▶ [Required action] Every line in the data below from the one containing "(Local by connectedness, Artin" down to the one containing "exponent is the", both included, must be retyped exactly; no other line is to appear.

** Opening Records for this exercise block **

import Literature.AlgebraicGeometry.GroupSchemes.BTGroupConnectedDimOneCoordinates      -- ★ p845010: `finrank_eq_of_algEquiv_quotient_X_pow`, `BTGroup.isAffine_left` (brings `Alg`, `BTGroup`)
import Literature.AlgebraicGeometry.GroupSchemes.UnitComponentReductionKernel            -- ★ `UnitComponent.isLocalRing_of_connectedSpace`
import Literature.AlgebraicGeometry.Morphisms.CotangentRankOfDualNumberLifts             -- ★ `finrank_residueField_cotangentSpace_eq_finrank_ker_cotangent` (brings `TangentHom`)
import Literature.AlgebraicGeometry.Morphisms.FiniteFlatRankComp                         -- ★ `finrank_eq_finrank_appTop`
import Literature.RingTheory.PrincipalIdealRing.MonogenicLocalAlgebraTruncatedPolynomial   -- ★ A–M 8.8: `exists_nonempty_algEquiv_polynomial_quotient_X_pow_of_finrank_cotangentSpace_le_one`
import HarnessLib

/-!
# Connected + tangent rank `≤ 1` ⇒ the layers are `k[X]⧸(X^{p^{nH}})`: the PRODUCER of `IsConnectedDimOne`
# ([Tate 1967] §2.2; [Messing 1972] II (3.3.18); [Atiyah–Macdonald] Prop. 8.8)

Topic `Literature/AlgebraicGeometry/GroupSchemes`; namespace `Literature.AlgebraicGeometry.GroupSchemes`.  THEOREMS ONLY (no definition, no
named fact, no instance, no notation, no `sorry`).  Cell `hodgecm-mathlib`, P6 «MOD programme», sub-desk F0P6d ∕ HEART: the hypothesis
`IsConnectedDimOne B` («`Γ(B.G n) ≃ₐ[k] k[X]⧸(X^{p^{nH}})` for every layer», ★ `BTGroupNilpotentPoints`) of the dictionary letter (HL-D) and the
monogenic hypothesis `Γ(G₀) ≃ₐ k[X]⧸(X^{p^n})` of the DICT organ (μ4) are here DERIVED from geometric input available at a special point:
the layer (resp. the finite `k`-group scheme) is CONNECTED, carries a `k`-point (the unit), and its Zariski tangent space there has
dimension `≤ 1` — stated in the locality-free currency `dim_k (ker ε)⧸(ker ε)² ≤ 1` of an augmentation `ε : Γ → k` (★ `DualNumberPoints.TangentHom`,
★ `CotangentRankOfDualNumberLifts`).  No algebraic closedness of `k` is needed (the `k`-point `ε` makes the residue field `k`).  HC_CM is proved
only modulo the printed citations until rung 0 closes; nothing here is about HC.

THE PRINT.  [Tate1967] §2.2 (proof of Prop. 1): the affine algebra of a layer of a CONNECTED `p`-divisible group over a field is a local Artin
algebra `k[X₁,…,X_d]⧸(…)` with `d` = the dimension; [Messing1972] II (3.3.18).  [AtiyahMacdonald1969] Ch. 8 Prop. 8.8 and the Example after it:
an Artin local ring with `dim_k 𝔪⧸𝔪² ≤ 1` (and residue field `k`) is `k[X]⧸(Xⁿ)` — ★ `MonogenicLocalAlgebraTruncatedPolynomial`.  [GortzWedhorn2020]
(6.4): the Zariski tangent space at a `k`-point as `(𝔪⧸𝔪²)^∨`; (12.6): the rank of a finite flat morphism.

MAIN STATEMENTS.  §1 `finrank_alg_eq_finrank_hom` (`dim_k Γ(X) = X.hom.finrank pt` for `X → Spec k` finite flat), `isLocalRing_alg_of_connectedSpace`,
`exists_sub_algebraMap_mem_maximalIdeal_of_augmentation` (residue field `k` from a `k`-point); §2 **`exists_algEquiv_quotient_X_pow_of_connectedSpace`**
(single finite connected `X → Spec k` with a `k`-point of tangent rank `≤ 1`: `Γ(X) ≃ₐ[k] k[X]⧸(X^{rank})`); §3 **`BTGroup.isConnectedDimOne_of_finrank_cotangent_le_one`**.

## References
* [Tate1967] J. T. Tate, *p-divisible groups*, Proc. Conf. Local Fields (Driebergen, 1966), Springer (1967) — §2.2, proof of Prop. 1.
* [Messing1972] W. Messing, *The Crystals Associated to Barsotti–Tate Groups*, LNM 264 (1972) — Ch. II, (3.3.18).
* [AtiyahMacdonald1969] M. F. Atiyah, I. G. Macdonald, *Introduction to Commutative Algebra* (1969) — Ch. 8, Prop. 8.8 and Example.
* [GortzWedhorn2020] U. Görtz, T. Wedhorn, *Algebraic Geometry I* (2nd ed. 2020) — (6.4) Def. 6.2 ∕ Prop. 6.7; (12.6).
-/

set_option autoImplicit false

-- Mathlib's `Over`/`Scheme` APIs are stated across semireducible wrappers (as in the ★ `GroupSchemes/*` files).
set_option backward.isDefEq.respectTransparency false

noncomputable section

universe u

open AlgebraicGeometry CategoryTheory Polynomial IsLocalRing
open Literature.AlgebraicGeometry.Motives (algebraMapΓ)

namespace Literature.AlgebraicGeometry.GroupSchemes

variable {k : Type u} [Field k]

/-! ## §1 A finite `k`-scheme: dimension = rank; connected ⇒ local; a `k`-point ⇒ residue field `k` -/

/-- **`dim_k Γ(X, 𝒪_X) = rank of X → Spec k`** for a finite flat `X` over a field (Mathlib's pointwise `Scheme.Hom.finrank`; ★
`finrank_eq_finrank_appTop`, transport `Γ(Spec k) ≅ k` by Mathlib `RingHom.finrank_comp_right_of_bijective`, and `rankAtStalk = finrank` over a
field). [cite: GortzWedhorn2020, Section (12.6)] -/
theorem finrank_alg_eq_finrank_hom (X : Over (Spec (.of k))) [IsFinite X.hom] [Flat X.hom] (pt : Spec (.of k)) :
    Module.finrank k (AffineGroupScheme.Alg X) = X.hom.finrank pt := by
  haveI : IsAffine X.left := isAffine_of_isAffineHom X.hom
  rw [Literature.AlgebraicGeometry.Morphisms.finrank_eq_finrank_appTop X.hom pt]
  let ι₀ : k →+* Γ(Spec (.of k), ⊤) := (Scheme.ΓSpecIso (.of k)).inv.hom
  have hι₀ : Function.Bijective ι₀ := ConcreteCategory.bijective_of_isIso (Scheme.ΓSpecIso (.of k)).inv
  have h1 := RingHom.finrank_comp_right_of_bijective ι₀ X.hom.appTop.hom hι₀ X.hom.finite_appTop X.hom.flat_appTop
      (PrimeSpectrum.comap ι₀ ((Spec (CommRingCat.of k)).isoSpec.hom pt)) ((Spec (CommRingCat.of k)).isoSpec.hom pt) rfl
  rw [← h1]
  -- `X.hom.appTop ∘ ι₀` IS the `k`-algebra structure map of `Alg X` (`algebraMapΓ`), so `RingHom.finrank` is `rankAtStalk` of `Alg X`
  haveI : Module.Finite k (AffineGroupScheme.Alg X) := AffineGroupScheme.Alg.moduleFinite X
  exact (congr_fun (Module.rankAtStalk_eq_finrank_of_free (R := k) (M := AffineGroupScheme.Alg X)) _).symm

/-- **A finite CONNECTED `k`-scheme has local affine algebra** (a module-finite algebra over a field with connected spectrum is local, ★
`UnitComponent.isLocalRing_of_connectedSpace` with Mathlib `Field.henselian`; `Spec Γ(X) ≅ X`). [cite: Tate1967, §2.2 (proof of Prop. 1)] -/
theorem isLocalRing_alg_of_connectedSpace (X : Over (Spec (.of k))) [IsFinite X.hom] (hc : ConnectedSpace X.left) :
    IsLocalRing (AffineGroupScheme.Alg X) := by
  haveI : IsAffine X.left := isAffine_of_isAffineHom X.hom
  haveI : Module.Finite k (AffineGroupScheme.Alg X) := AffineGroupScheme.Alg.moduleFinite X
  haveI : ConnectedSpace (PrimeSpectrum (AffineGroupScheme.Alg X)) :=
    Function.Surjective.connectedSpace (f := X.left.isoSpec.hom.base)
      (ConcreteCategory.bijective_of_isIso X.left.isoSpec.hom.base).2 X.left.isoSpec.hom.base.hom.continuous
  exact UnitComponent.isLocalRing_of_connectedSpace k

/-- **A `k`-point makes the residue field `k`** (elementwise): for a local `k`-algebra `A` with an augmentation `ε : A → k`, every `a` is
congruent to the scalar `ε a` modulo `𝔪 = ker ε`. [cite: GortzWedhorn2020, (6.4) Def. 6.2] -/
theorem exists_sub_algebraMap_mem_maximalIdeal_of_augmentation {A : Type u} [CommRing A] [Algebra k A] [IsLocalRing A]
    (ε : A →ₐ[k] k) (a : A) : ∃ c : k, a - algebraMap k A c ∈ maximalIdeal A := by
  refine ⟨ε a, ?_⟩
  rw [← Literature.RingTheory.CompleteLocalRings.TangentHom.ker_eq_maximalIdeal ε, RingHom.mem_ker, map_sub, AlgHom.commutes, Algebra.algebraMap_self, RingHom.id_apply, sub_self]

/-! ## §2 One connected layer with a `k`-point of tangent rank `≤ 1` is `Spec k[X]⧸(X^{rank})` -/

/-- **MONOGENIC LAYER.**  Let `X → Spec k` be finite (flat) with `X` CONNECTED, `ε : Γ(X) → k` a `k`-point, and suppose the Zariski
tangent space at `ε` has dimension `≤ 1` (`dim_k (ker ε)⧸(ker ε)² ≤ 1`).  Then `Γ(X, 𝒪_X) ≃ₐ[k] k[X]⧸(X^N)` with `N` the RANK of `X → Spec k`.
(Local by connectedness, Artin by finiteness, residue field `k` by the point, principal `𝔪` by the tangent bound — A–M 8.8 — and the
exponent is the `k`-dimension.) [cite: AtiyahMacdonald1969, Ch. 8, Prop. 8.8 and Example] [cite: Tate1967, §2.2 (proof of Prop. 1)] -/
theorem exists_algEquiv_quotient_X_pow_of_connectedSpace (Z : Over (Spec (.of k))) [IsFinite Z.hom] [Flat Z.hom]
    (hc : ConnectedSpace Z.left) (ε : AffineGroupScheme.Alg Z →ₐ[k] k)
    (htan : Module.finrank k (RingHom.ker ε.toRingHom).Cotangent ≤ 1) (pt : Spec (.of k)) :
    Nonempty (AffineGroupScheme.Alg Z ≃ₐ[k] (k[X] ⧸ Ideal.span {(X : k[X]) ^ Z.hom.finrank pt})) := by
  haveI : IsLocalRing (AffineGroupScheme.Alg Z) := isLocalRing_alg_of_connectedSpace Z hc
  haveI : Module.Finite k (AffineGroupScheme.Alg Z) := AffineGroupScheme.Alg.moduleFinite Z
  haveI : IsArtinianRing (AffineGroupScheme.Alg Z) := IsArtinianRing.of_finite k _
  have hcot : Module.finrank (ResidueField (AffineGroupScheme.Alg Z)) (CotangentSpace (AffineGroupScheme.Alg Z)) ≤ 1 := by
    rw [Literature.AlgebraicGeometry.Morphisms.finrank_residueField_cotangentSpace_eq_finrank_ker_cotangent ε]
    exact htan
  obtain ⟨m, ⟨ψ⟩⟩ :=
    Literature.RingTheory.PrincipalIdealRing.exists_nonempty_algEquiv_polynomial_quotient_X_pow_of_finrank_cotangentSpace_le_one hcot
      (exists_sub_algebraMap_mem_maximalIdeal_of_augmentation ε)
  have hm : m = Z.hom.finrank pt := by rw [← finrank_alg_eq_finrank_hom Z pt, finrank_eq_of_algEquiv_quotient_X_pow ψ]
  have hI : Ideal.span {(X : k[X]) ^ m} = Ideal.span {(X : k[X]) ^ Z.hom.finrank pt} := by rw [hm]
  exact ⟨ψ.trans (Ideal.quotientEquivAlgOfEq k hI)⟩

/-! ## §3 `IsConnectedDimOne` for a BT group over a field from connectedness and tangent rank -/

/-- **CONNECTED + TANGENT RANK `≤ 1` ⇒ `IsConnectedDimOne`.**  A Barsotti–Tate group `B` of height `H` over a field `k` whose layers are CONNECTED and
carry a `k`-point of tangent rank `≤ 1` (for the unit section: `dim_k 𝔪_e⧸𝔪_e² ≤ 1` — «`B` is one-dimensional») has
`Γ(B.G n) ≃ₐ[k] k[X]⧸(X^{p^{nH}})` for every `n` — the hypothesis `IsConnectedDimOne B` of the dictionary letter (HL-D) ∕ ★
`BTGroupConnectedDimOneCoordinates`, with the exponent read off `B.finrank_eq`. [cite: Tate1967, §2.2 (proof of Prop. 1)] [cite: Messing1972, Ch. II (3.3.18)] -/
theorem BTGroup.isConnectedDimOne_of_finrank_cotangent_le_one {p H : ℕ} (B : BTGroup (Spec (.of k)) p H)
    (hconn : ∀ n, ConnectedSpace (B.G n).left)
    (htan : ∀ n, ∃ ε : AffineGroupScheme.Alg (B.G n) →ₐ[k] k, Module.finrank k (RingHom.ker ε.toRingHom).Cotangent ≤ 1) :
    IsConnectedDimOne B := by
  intro n
  haveI := B.isFinite n
  haveI := B.flat n
  obtain ⟨ε, hε⟩ := htan n
  let pt : Spec (.of k) := (⊥ : PrimeSpectrum k)
  obtain ⟨ψ⟩ := exists_algEquiv_quotient_X_pow_of_connectedSpace (B.G n) (hconn n) ε hε pt
  have hI : Ideal.span {(X : k[X]) ^ (B.G n).hom.finrank pt} = Ideal.span {(X : k[X]) ^ (p ^ (n * H))} := by rw [B.finrank_eq n pt]
  exact ⟨ψ.trans (Ideal.quotientEquivAlgOfEq k hI)⟩

end Literature.AlgebraicGeometry.GroupSchemes

end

** Closing Records for this exercise block **

▶ [Response box]
(Local by connectedness, Artin by finiteness, residue field `k` by the point, principal `𝔪` by the tangent bound — A–M 8.8 — and the
exponent is the `k`-dimension.) [cite: AtiyahMacdonald1969, Ch. 8, Prop. 8.8 and Example] [cite: Tate1967, §2.2 (proof of Prop. 1)] -/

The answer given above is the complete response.